:: Source data

import Mathlib
import Summits.NavierStokesRegularity.NavierStokesRegularity.Theorems.L3TimeExponentPincerFullMorreyMostTimes
import HarnessLib.Audit
import HarnessLib

/-!
# Backward `L³` modulation closes stub 2 on the full-Morrey class; without it, failure of the `L³`-Type-I
# pace means unbounded-ratio `L³` bursts (route `L3TimeExponentPincer`, child crux
# `stmt-NavierStokesRegularity-19139` EffSatBlowup, line `pace`, stub 2 `stub_morreyTypeI_slow`; support file 8
# of seat p4)

Support file (cell ns-regularity-ideate, seat p4, gen 5).  0 `sorry`, no definitions.

Write `Λ(t) = ‖u(t)‖₃³` and `s = T - t`.  Support file 7 (`L3TimeExponentPincerFullMorreyMostTimes`) proved
that on the full-Morrey (scaled-energy-Type-I) class the `L³`-fast set `F_A = {t : Λ(t) > A/√s}` has density
`0` at `T` for EVERY `A > 0`, while stub 2 of line `pace` asks for `F_A = ∅` near `T` for SOME `A` (`L3Slow`).
This file identifies what separates the two: a **backward modulation bound** — for some `K > 0`, `θ ∈ (0,1]`
and all late `t`,
  `Λ(t) ≤ K · Λ(t')` for every `t'` in the last `θ`-fraction `(t - θ s, t)` of the remaining time —
i.e. the `L³` norm cubed cannot jump by more than a fixed factor within a fixed fraction of the blow-up clock.

* §1  `forall_le_threshold_of_density_zero_of_modulation` — pure real analysis: for any `Λ : ℝ → ℝ≥0∞`, density
  `0` at `T` of every fast set + backward modulation ⇒ `Λ(t) ≤ A/√(T-t)` near `T` for EVERY `A > 0`.  (An
  `A`-fast time `t` makes the whole block `(t - θs, t)` `A/K`-fast; that block has density `≥ θ/(1+θ)` in
  `(T - (1+θ)s, T)`, contradicting density `0` of `F_{A/K}`.)
* §2  `l3Pace_allLevels_of_fullMorrey_of_modulation`, `l3Slow_of_fullMorrey_of_modulation`,
  `effSatNear_of_fullMorrey_of_modulation_of_blowup` — for a frame solution (classical on `[0,T)`, Leray–Hopf)
  that is full-Morrey-Type-I near `T`: backward modulation ⇒ the pace inequality at every level `A > 0` ⇒
  `L3Slow u T` ⇒ (for a blow-up from a rapidly decaying datum) the crux clause `EffSatNear u T` (= `K₃(1)`), by the
  landed stub 1 and the slow slice.  So **on the full-Morrey class stub 2 reduces to backward `L³` modulation**.
* §3  `l3Burst_of_not_l3Slow_of_fullMorrey`, `l3Burst_of_not_effSatNear_of_fullMorrey_blowup` — contrapositive:
  if stub 2's conclusion (or the crux clause) FAILS for a full-Morrey frame solution, then for every `K`, every
  `θ ∈ (0,1]` and every `T₁ < T` there are `t ∈ (T₁,T)` and `t' ∈ (t - θ(T-t), t)` with `K Λ(t') < Λ(t)`:
  **`L³` bursts of unbounded ratio on vanishing fractions of the blow-up clock** — the precise shape of the
  "sparse sub-parabolic spike" obstruction (nsreg-p2 R-8.1) on this class.
* §4  `effSatNear_iff_l3Slow_of_morreyTypeI_blowup`, `effSatNear_iff_l3Slow_of_fullMorrey_blowup` — per-solution
  form of the tree's frame-level `effSatBlowupMTI_iff_morreyTypeISlowB'`: for a single frame blow-up in the
  Morrey-Type-I class (`MorreyTypeINear`, a fortiori `FullMorreyTypeINear`) the crux clause near `T` is
  EQUIVALENT to `L3Slow` (energy bound from the Leray–Hopf inequality).

WHAT THIS IS NOT: not a claim about Navier–Stokes regularity; the modulation bound is a HYPOTHESIS (not known for
Navier–Stokes — the `L³` balance `d/dt‖u‖₃³ ≤ (C/ν) ‖u‖₃² ‖∇|u|^{3/2}‖₂²` closes only for small `‖u‖₃`); no item
or stub is closed.  References: THEOREM J′ (nsreg-p2 ROUND-9 / nsreg-p4 g4); support file 7 (p441596).
-/

noncomputable section

namespace Summit.NavierStokesRegularity.NavierStokesRegularity.Theorems.L3TimeExponentPincerFullMorreyModulation

open MeasureTheory Set Function Filter Metric Topology
open scoped ENNReal NNReal
open Literature.Analysis.FluidPDE
open Summit.NavierStokesRegularity.NavierStokesRegularity.Theorems.L3TimeExponentPincerJawFullMorrey
  (FullMorreyTypeINear morreyTypeINear_of_full)
open Summit.NavierStokesRegularity.NavierStokesRegularity.Theorems.L3TimeExponentPincerPaceDichotomy
  (EffSatNear L3Slow MorreyTypeINear l3Slow_of_effSatNear_of_morreyTypeI)
open Summit.NavierStokesRegularity.NavierStokesRegularity.Theorems.L3TimeExponentPincerStubParabolicConcentration
  (effSatNear_of_blowup_of_l3Slow)
open Summit.NavierStokesRegularity.NavierStokesRegularity.Theorems.L3TimeExponentPincerFullMorreyMostTimes
  (fastSet_density_zero_of_fullMorrey)

/-! ## §1  Real analysis: density zero of every fast set + backward modulation ⇒ every pace level -/

/-- **Density zero + backward modulation ⇒ the pace inequality at every level.**  Let `Λ : ℝ → ℝ≥0∞`.  Suppose
(i) for every `A > 0` the set `{t : A/√(T-t) < Λ t}` has density `0` at `T`
(`∀ ε > 0 ∃ h₀ > 0 ∀ h ∈ (0,h₀), |{…} ∩ (T-h,T)| ≤ ε h`), and (ii) backward modulation: for some `K > 0`,
`θ ∈ (0,1]`, `T₁ < T`, `Λ t ≤ K Λ t'` whenever `T₁ < t < T` and `t - θ(T-t) < t' < t`.  Then for every `A > 0`
there is `T₃ < T` with `Λ t ≤ A/√(T-t)` for all `t ∈ (T₃,T)`. -/
theorem forall_le_threshold_of_density_zero_of_modulation {Λ : ℝ → ℝ≥0∞} {T : ℝ}
    (hdens : ∀ A : ℝ, 0 < A → ∀ ε : ℝ, 0 < ε → ∃ h₀ : ℝ, 0 < h₀ ∧ ∀ h : ℝ, 0 < h → h < h₀ →
      volume ({t | ENNReal.ofReal (A / Real.sqrt (T - t)) < Λ t} ∩ Ioo (T - h) T) ≤ ENNReal.ofReal (ε * h))
    (hmod : ∃ K : ℝ, 0 < K ∧ ∃ θ : ℝ, 0 < θ ∧ θ ≤ 1 ∧ ∃ T₁ < T, ∀ t ∈ Ioo T₁ T,
      ∀ t' ∈ Ioo (t - θ * (T - t)) t, Λ t ≤ ENNReal.ofReal K * Λ t')
    {A : ℝ} (hA : 0 < A) :
    ∃ T₃ < T, ∀ t ∈ Ioo T₃ T, Λ t ≤ ENNReal.ofReal (A / Real.sqrt (T - t)) := by
  obtain ⟨K, hK, θ, hθ, hθ1, T₁, hT₁, hmod⟩ := hmod
  -- density zero of the `A/K`-fast set with `ε = θ/4`
  obtain ⟨h₀, hh₀, hdens⟩ := hdens (A / K) (div_pos hA hK) (θ / 4) (by positivity)
  refine ⟨max T₁ (T - h₀ / 2), max_lt hT₁ (by linarith), fun t ht => ?_⟩
  have htT₁ : T₁ < t := lt_of_le_of_lt (le_max_left _ _) ht.1
  have hth₀ : T - h₀ / 2 < t := lt_of_le_of_lt (le_max_right _ _) ht.1
  set s : ℝ := T - t with hs
  have hs0 : 0 < s := sub_pos.2 ht.2
  have hsh : s < h₀ / 2 := by rw [hs]; linarith
  by_contra hfast
  rw [not_le] at hfast
  -- every `t' ∈ (t - θ s, t)` is `A/K`-fast
  have hblock : Ioo (t - θ * s) t ⊆
      {t' | ENNReal.ofReal (A / K / Real.sqrt (T - t')) < Λ t'} ∩ Ioo (T - (1 + θ) * s) T := by
    intro t' ht'
    have ht'T : t' < T := ht'.2.trans ht.2
    have hs' : s ≤ T - t' := by rw [hs]; linarith [ht'.2]
    have hs'0 : 0 < T - t' := sub_pos.2 ht'T
    refine ⟨?_, ?_, ht'T⟩
    · -- if `Λ t' ≤ (A/K)/√(T-t')` then `Λ t ≤ K Λ t' ≤ A/√(T-t') ≤ A/√s < Λ t`
      by_contra hle
      rw [mem_setOf_eq, not_lt] at hle
      have h1 : Λ t ≤ ENNReal.ofReal K * ENNReal.ofReal (A / K / Real.sqrt (T - t')) :=
        (hmod t ⟨htT₁, ht.2⟩ t' ht').trans (mul_le_mul_of_nonneg_left hle bot_le)
      have h2 : ENNReal.ofReal K * ENNReal.ofReal (A / K / Real.sqrt (T - t')) =
          ENNReal.ofReal (A / Real.sqrt (T - t')) := by
        rw [← ENNReal.ofReal_mul hK.le]
        congr 1
        field_simp
      have h3 : A / Real.sqrt (T - t') ≤ A / Real.sqrt s :=
        div_le_div_of_nonneg_left hA.le (Real.sqrt_pos.2 hs0) (Real.sqrt_le_sqrt hs')
      rw [h2] at h1
      exact absurd (h1.trans (ENNReal.ofReal_le_ofReal h3)) (not_le.2 hfast)
    · show T - (1 + θ) * s < t'
      have := ht'.1
      nlinarith
  -- measure comparison: `θ s ≤ |block| ≤ |F_{A/K} ∩ (T-(1+θ)s, T)| ≤ (θ/4)(1+θ)s < θ s`
  have hh : 0 < (1 + θ) * s := by positivity
  have hhh : (1 + θ) * s < h₀ := by nlinarith
  have hup := hdens ((1 + θ) * s) hh hhh
  have hlow : ENNReal.ofReal (θ * s) ≤
      volume ({t' | ENNReal.ofReal (A / K / Real.sqrt (T - t')) < Λ t'} ∩ Ioo (T - (1 + θ) * s) T) := by
    have hv : volume (Ioo (t - θ * s) t) = ENNReal.ofReal (θ * s) := by
      rw [Real.volume_Ioo]; congr 1; ring
    rw [← hv]
    exact measure_mono hblock
  have hlt : θ / 4 * ((1 + θ) * s) < θ * s := by
    have h1 : θ / 4 * ((1 + θ) * s) = θ * s * ((1 + θ) / 4) := by ring
    rw [h1]
    exact mul_lt_of_lt_one_right (mul_pos hθ hs0) (by linarith)
  exact absurd ((ENNReal.ofReal_le_ofReal_iff (by positivity)).1 (hlow.trans hup)) (not_le.2 hlt)

/-! ## §2  On the full-Morrey class: modulation ⇒ every pace level ⇒ `L3Slow` ⇒ `K₃(1)` -/

/-- **Backward `L³` modulation on the full-Morrey class gives the `L³`-Type-I pace at EVERY level.**  For a
classical solution on `[0,T)`, Leray–Hopf, full-Morrey-Type-I near `T`, satisfying the backward modulation bound
`‖u(t)‖₃³ ≤ K ‖u(t')‖₃³` for all late `t` and all `t' ∈ (t - θ(T-t), t)` (`K > 0`, `0 < θ ≤ 1`): for every
`A > 0`, `‖u(t)‖₃³ ≤ A/√(T-t)` on a final window (density zero of the fast sets, support file 7, + §1). -/
theorem l3Pace_allLevels_of_fullMorrey_of_modulation {ν T : ℝ} (hν : 0 < ν) (hT : 0 < T)
    {u : ℝ → (EuclideanSpace ℝ (Fin 3)) → (EuclideanSpace ℝ (Fin 3))} {p : ℝ → (EuclideanSpace ℝ (Fin 3)) → ℝ}
    (hcl : IsClassicalNSSolutionOn (Ico 0 T) ν 0 u p) (hLH : IsLerayHopfOn T ν 0 (u 0) u)
    (hFM : FullMorreyTypeINear u T)
    (hmod : ∃ K : ℝ, 0 < K ∧ ∃ θ : ℝ, 0 < θ ∧ θ ≤ 1 ∧ ∃ T₁ < T, ∀ t ∈ Ioo T₁ T,
      ∀ t' ∈ Ioo (t - θ * (T - t)) t,
        eLpNorm (u t) 3 volume ^ (3 : ℝ) ≤ ENNReal.ofReal K * eLpNorm (u t') 3 volume ^ (3 : ℝ))
    {A : ℝ} (hA : 0 < A) :
    ∃ T₃ < T, ∀ t ∈ Ioo T₃ T, eLpNorm (u t) 3 volume ^ (3 : ℝ) ≤ ENNReal.ofReal (A / Real.sqrt (T - t)) :=
  forall_le_threshold_of_density_zero_of_modulation (Λ := fun t => eLpNorm (u t) 3 volume ^ (3 : ℝ))
    (fun _ hA' => fastSet_density_zero_of_fullMorrey hν hT hcl hLH hFM hA') hmod hA

/-- **On the full-Morrey class, backward `L³` modulation implies stub 2's conclusion `L3Slow`.** -/
theorem l3Slow_of_fullMorrey_of_modulation {ν T : ℝ} (hν : 0 < ν) (hT : 0 < T)
    {u : ℝ → (EuclideanSpace ℝ (Fin 3)) → (EuclideanSpace ℝ (Fin 3))} {p : ℝ → (EuclideanSpace ℝ (Fin 3)) → ℝ}
    (hcl : IsClassicalNSSolutionOn (Ico 0 T) ν 0 u p) (hLH : IsLerayHopfOn T ν 0 (u 0) u)
    (hFM : FullMorreyTypeINear u T)
    (hmod : ∃ K : ℝ, 0 < K ∧ ∃ θ : ℝ, 0 < θ ∧ θ ≤ 1 ∧ ∃ T₁ < T, ∀ t ∈ Ioo T₁ T,
      ∀ t' ∈ Ioo (t - θ * (T - t)) t,
        eLpNorm (u t) 3 volume ^ (3 : ℝ) ≤ ENNReal.ofReal K * eLpNorm (u t') 3 volume ^ (3 : ℝ)) :
    L3Slow u T := by
  obtain ⟨T₃, hT₃, h⟩ := l3Pace_allLevels_of_fullMorrey_of_modulation hν hT hcl hLH hFM hmod one_pos
  exact ⟨1, one_pos, T₃, hT₃, h⟩

/-- **… hence the crux clause `K₃(1)` for blow-ups**: a frame blow-up (no smooth extension past `T`, rapidly
decaying datum) that is full-Morrey-Type-I near `T` and backward-`L³`-modulated satisfies `EffSatNear u T`
(the landed stub 1 + the slow slice, `effSatNear_of_blowup_of_l3Slow`). -/
theorem effSatNear_of_fullMorrey_of_modulation_of_blowup {ν T : ℝ} (hν : 0 < ν) (hT : 0 < T)
    {u : ℝ → (EuclideanSpace ℝ (Fin 3)) → (EuclideanSpace ℝ (Fin 3))} {p : ℝ → (EuclideanSpace ℝ (Fin 3)) → ℝ}
    (hcl : IsClassicalNSSolutionOn (Ico 0 T) ν 0 u p) (hLH : IsLerayHopfOn T ν 0 (u 0) u)
    (hdec : HasRapidSpatialDecay (u 0)) (hnext : ¬ HasSmoothExtensionPast ν 0 u T)
    (hFM : FullMorreyTypeINear u T)
    (hmod : ∃ K : ℝ, 0 < K ∧ ∃ θ : ℝ, 0 < θ ∧ θ ≤ 1 ∧ ∃ T₁ < T, ∀ t ∈ Ioo T₁ T,
      ∀ t' ∈ Ioo (t - θ * (T - t)) t,
        eLpNorm (u t) 3 volume ^ (3 : ℝ) ≤ ENNReal.ofReal K * eLpNorm (u t') 3 volume ^ (3 : ℝ)) :
    EffSatNear u T :=
  effSatNear_of_blowup_of_l3Slow hν hT hcl hLH hdec hnext (l3Slow_of_fullMorrey_of_modulation hν hT hcl hLH hFM hmod)

/-! ## §3  Contrapositive: failure of the pace forces unbounded-ratio `L³` bursts -/

/-- **No `L³`-Type-I pace on the full-Morrey class ⇒ `L³` bursts of unbounded ratio.**  If a classical
solution on `[0,T)`, Leray–Hopf, full-Morrey-Type-I near `T`, is NOT `L³`-slow (stub 2's conclusion fails), then
for every `K > 0`, every `θ ∈ (0,1]` and every `T₁ < T` there are times `t ∈ (T₁,T)` and `t' ∈ (t - θ(T-t), t)`
with `K ‖u(t')‖₃³ < ‖u(t)‖₃³`. -/
theorem l3Burst_of_not_l3Slow_of_fullMorrey {ν T : ℝ} (hν : 0 < ν) (hT : 0 < T)
    {u : ℝ → (EuclideanSpace ℝ (Fin 3)) → (EuclideanSpace ℝ (Fin 3))} {p : ℝ → (EuclideanSpace ℝ (Fin 3)) → ℝ}
    (hcl : IsClassicalNSSolutionOn (Ico 0 T) ν 0 u p) (hLH : IsLerayHopfOn T ν 0 (u 0) u)
    (hFM : FullMorreyTypeINear u T) (hns : ¬ L3Slow u T) :
    ∀ K : ℝ, 0 < K → ∀ θ : ℝ, 0 < θ → θ ≤ 1 → ∀ T₁ < T, ∃ t ∈ Ioo T₁ T, ∃ t' ∈ Ioo (t - θ * (T - t)) t,
      ENNReal.ofReal K * eLpNorm (u t') 3 volume ^ (3 : ℝ) < eLpNorm (u t) 3 volume ^ (3 : ℝ) := by
  intro K hK θ hθ hθ1 T₁ hT₁
  by_contra hcon
  simp only [not_exists, not_and, not_lt] at hcon
  exact hns (l3Slow_of_fullMorrey_of_modulation hν hT hcl hLH hFM
    ⟨K, hK, θ, hθ, hθ1, T₁, hT₁, fun t ht t' ht' => hcon t ht t' ht'⟩)

/-- **Failure of the crux clause on a full-Morrey blow-up ⇒ `L³` bursts of unbounded ratio**: a frame blow-up
(rapidly decaying datum, no smooth extension past `T`) that is full-Morrey-Type-I near `T` and violates
`EffSatNear u T` has, for every `K`, `θ ∈ (0,1]`, `T₁ < T`, times `t ∈ (T₁,T)`, `t' ∈ (t - θ(T-t), t)` with
`K ‖u(t')‖₃³ < ‖u(t)‖₃³`. -/
theorem l3Burst_of_not_effSatNear_of_fullMorrey_blowup {ν T : ℝ} (hν : 0 < ν) (hT : 0 < T)
    {u : ℝ → (EuclideanSpace ℝ (Fin 3)) → (EuclideanSpace ℝ (Fin 3))} {p : ℝ → (EuclideanSpace ℝ (Fin 3)) → ℝ}
    (hcl : IsClassicalNSSolutionOn (Ico 0 T) ν 0 u p) (hLH : IsLerayHopfOn T ν 0 (u 0) u)
    (hdec : HasRapidSpatialDecay (u 0)) (hnext : ¬ HasSmoothExtensionPast ν 0 u T)
    (hFM : FullMorreyTypeINear u T) (hns : ¬ EffSatNear u T) :
    ∀ K : ℝ, 0 < K → ∀ θ : ℝ, 0 < θ → θ ≤ 1 → ∀ T₁ < T, ∃ t ∈ Ioo T₁ T, ∃ t' ∈ Ioo (t - θ * (T - t)) t,
      ENNReal.ofReal K * eLpNorm (u t') 3 volume ^ (3 : ℝ) < eLpNorm (u t) 3 volume ^ (3 : ℝ) :=
  l3Burst_of_not_l3Slow_of_fullMorrey hν hT hcl hLH hFM
    fun hslow => hns (effSatNear_of_blowup_of_l3Slow hν hT hcl hLH hdec hnext hslow)

/-! ## §4  Per-solution equivalence: on Morrey-Type-I blow-ups the clause IS the pace -/

/-- **For a single Morrey-Type-I frame blow-up, `K₃(1)` near `T` ⟺ `L³`-Type-I pace** (per-solution form of the
tree's frame-level `effSatBlowupMTI_iff_morreyTypeISlowB'`): `→` by `l3Slow_of_effSatNear_of_morreyTypeI` with the
Leray–Hopf energy bound, `←` by the landed stub 1 + slow slice. -/
theorem effSatNear_iff_l3Slow_of_morreyTypeI_blowup {ν T : ℝ} (hν : 0 < ν) (hT : 0 < T)
    {u : ℝ → (EuclideanSpace ℝ (Fin 3)) → (EuclideanSpace ℝ (Fin 3))} {p : ℝ → (EuclideanSpace ℝ (Fin 3)) → ℝ}
    (hcl : IsClassicalNSSolutionOn (Ico 0 T) ν 0 u p) (hLH : IsLerayHopfOn T ν 0 (u 0) u)
    (hdec : HasRapidSpatialDecay (u 0)) (hnext : ¬ HasSmoothExtensionPast ν 0 u T)
    (hM : MorreyTypeINear u T) : EffSatNear u T ↔ L3Slow u T := by
  refine ⟨fun hK => ?_, effSatNear_of_blowup_of_l3Slow hν hT hcl hLH hdec hnext⟩
  have he : 0 ≤ 2 * VectorCalculus.kineticEnergy (u 0) := mul_nonneg zero_le_two (kineticEnergy_nonneg _)
  exact l3Slow_of_effSatNear_of_morreyTypeI he hT
    (fun t ht => hLH.lintegral_enorm_sq_le hν.le ⟨ht.1.le, ht.2.le⟩) hK hM

/-- The same on the full-Morrey (scaled-energy-Type-I) class. -/
theorem effSatNear_iff_l3Slow_of_fullMorrey_blowup {ν T : ℝ} (hν : 0 < ν) (hT : 0 < T)
    {u : ℝ → (EuclideanSpace ℝ (Fin 3)) → (EuclideanSpace ℝ (Fin 3))} {p : ℝ → (EuclideanSpace ℝ (Fin 3)) → ℝ}
    (hcl : IsClassicalNSSolutionOn (Ico 0 T) ν 0 u p) (hLH : IsLerayHopfOn T ν 0 (u 0) u)
    (hdec : HasRapidSpatialDecay (u 0)) (hnext : ¬ HasSmoothExtensionPast ν 0 u T)
    (hFM : FullMorreyTypeINear u T) : EffSatNear u T ↔ L3Slow u T :=
  effSatNear_iff_l3Slow_of_morreyTypeI_blowup hν hT hcl hLH hdec hnext (morreyTypeINear_of_full hFM)

end Summit.NavierStokesRegularity.NavierStokesRegularity.Theorems.L3TimeExponentPincerFullMorreyModulation

end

::::

* Exercise brief
Retype the records above, but only those lines that fall between the line containing "zero + backward" and the line containing "have h2 : ENNReal.ofReal", with both of those lines included, exactly as written.

* Task response
/-- **Density zero + backward modulation ⇒ the pace inequality at every level.**  Let `Λ : ℝ → ℝ≥0∞`.  Suppose
(i) for every `A > 0` the set `{t : A/√(T-t) < Λ t}` has density `0` at `T`
(`∀ ε > 0 ∃ h₀ > 0 ∀ h ∈ (0,h₀), |{…} ∩ (T-h,T)| ≤ ε h`), and (ii) backward modulation: for some `K > 0`,
`θ ∈ (0,1]`, `T₁ < T`, `Λ t ≤ K Λ t'` whenever `T₁ < t < T` and `t - θ(T-t) < t' < t`.  Then for every `A > 0`
there is `T₃ < T` with `Λ t ≤ A/√(T-t)` for all `t ∈ (T₃,T)`. -/
theorem forall_le_threshold_of_density_zero_of_modulation {Λ : ℝ → ℝ≥0∞} {T : ℝ}
    (hdens : ∀ A : ℝ, 0 < A → ∀ ε : ℝ, 0 < ε → ∃ h₀ : ℝ, 0 < h₀ ∧ ∀ h : ℝ, 0 < h → h < h₀ →
      volume ({t | ENNReal.ofReal (A / Real.sqrt (T - t)) < Λ t} ∩ Ioo (T - h) T) ≤ ENNReal.ofReal (ε * h))
    (hmod : ∃ K : ℝ, 0 < K ∧ ∃ θ : ℝ, 0 < θ ∧ θ ≤ 1 ∧ ∃ T₁ < T, ∀ t ∈ Ioo T₁ T,
      ∀ t' ∈ Ioo (t - θ * (T - t)) t, Λ t ≤ ENNReal.ofReal K * Λ t')
    {A : ℝ} (hA : 0 < A) :
    ∃ T₃ < T, ∀ t ∈ Ioo T₃ T, Λ t ≤ ENNReal.ofReal (A / Real.sqrt (T - t)) := by
  obtain ⟨K, hK, θ, hθ, hθ1, T₁, hT₁, hmod⟩ := hmod
  -- density zero of the `A/K`-fast set with `ε = θ/4`
  obtain ⟨h₀, hh₀, hdens⟩ := hdens (A / K) (div_pos hA hK) (θ / 4) (by positivity)
  refine ⟨max T₁ (T - h₀ / 2), max_lt hT₁ (by linarith), fun t ht => ?_⟩
  have htT₁ : T₁ < t := lt_of_le_of_lt (le_max_left _ _) ht.1
  have hth₀ : T - h₀ / 2 < t := lt_of_le_of_lt (le_max_right _ _) ht.1
  set s : ℝ := T - t with hs
  have hs0 : 0 < s := sub_pos.2 ht.2
  have hsh : s < h₀ / 2 := by rw [hs]; linarith
  by_contra hfast
  rw [not_le] at hfast
  -- every `t' ∈ (t - θ s, t)` is `A/K`-fast
  have hblock : Ioo (t - θ * s) t ⊆
      {t' | ENNReal.ofReal (A / K / Real.sqrt (T - t')) < Λ t'} ∩ Ioo (T - (1 + θ) * s) T := by
    intro t' ht'
    have ht'T : t' < T := ht'.2.trans ht.2
    have hs' : s ≤ T - t' := by rw [hs]; linarith [ht'.2]
    have hs'0 : 0 < T - t' := sub_pos.2 ht'T
    refine ⟨?_, ?_, ht'T⟩
    · -- if `Λ t' ≤ (A/K)/√(T-t')` then `Λ t ≤ K Λ t' ≤ A/√(T-t') ≤ A/√s < Λ t`
      by_contra hle
      rw [mem_setOf_eq, not_lt] at hle
      have h1 : Λ t ≤ ENNReal.ofReal K * ENNReal.ofReal (A / K / Real.sqrt (T - t')) :=
        (hmod t ⟨htT₁, ht.2⟩ t' ht').trans (mul_le_mul_of_nonneg_left hle bot_le)
      have h2 : ENNReal.ofReal K * ENNReal.ofReal (A / K / Real.sqrt (T - t')) =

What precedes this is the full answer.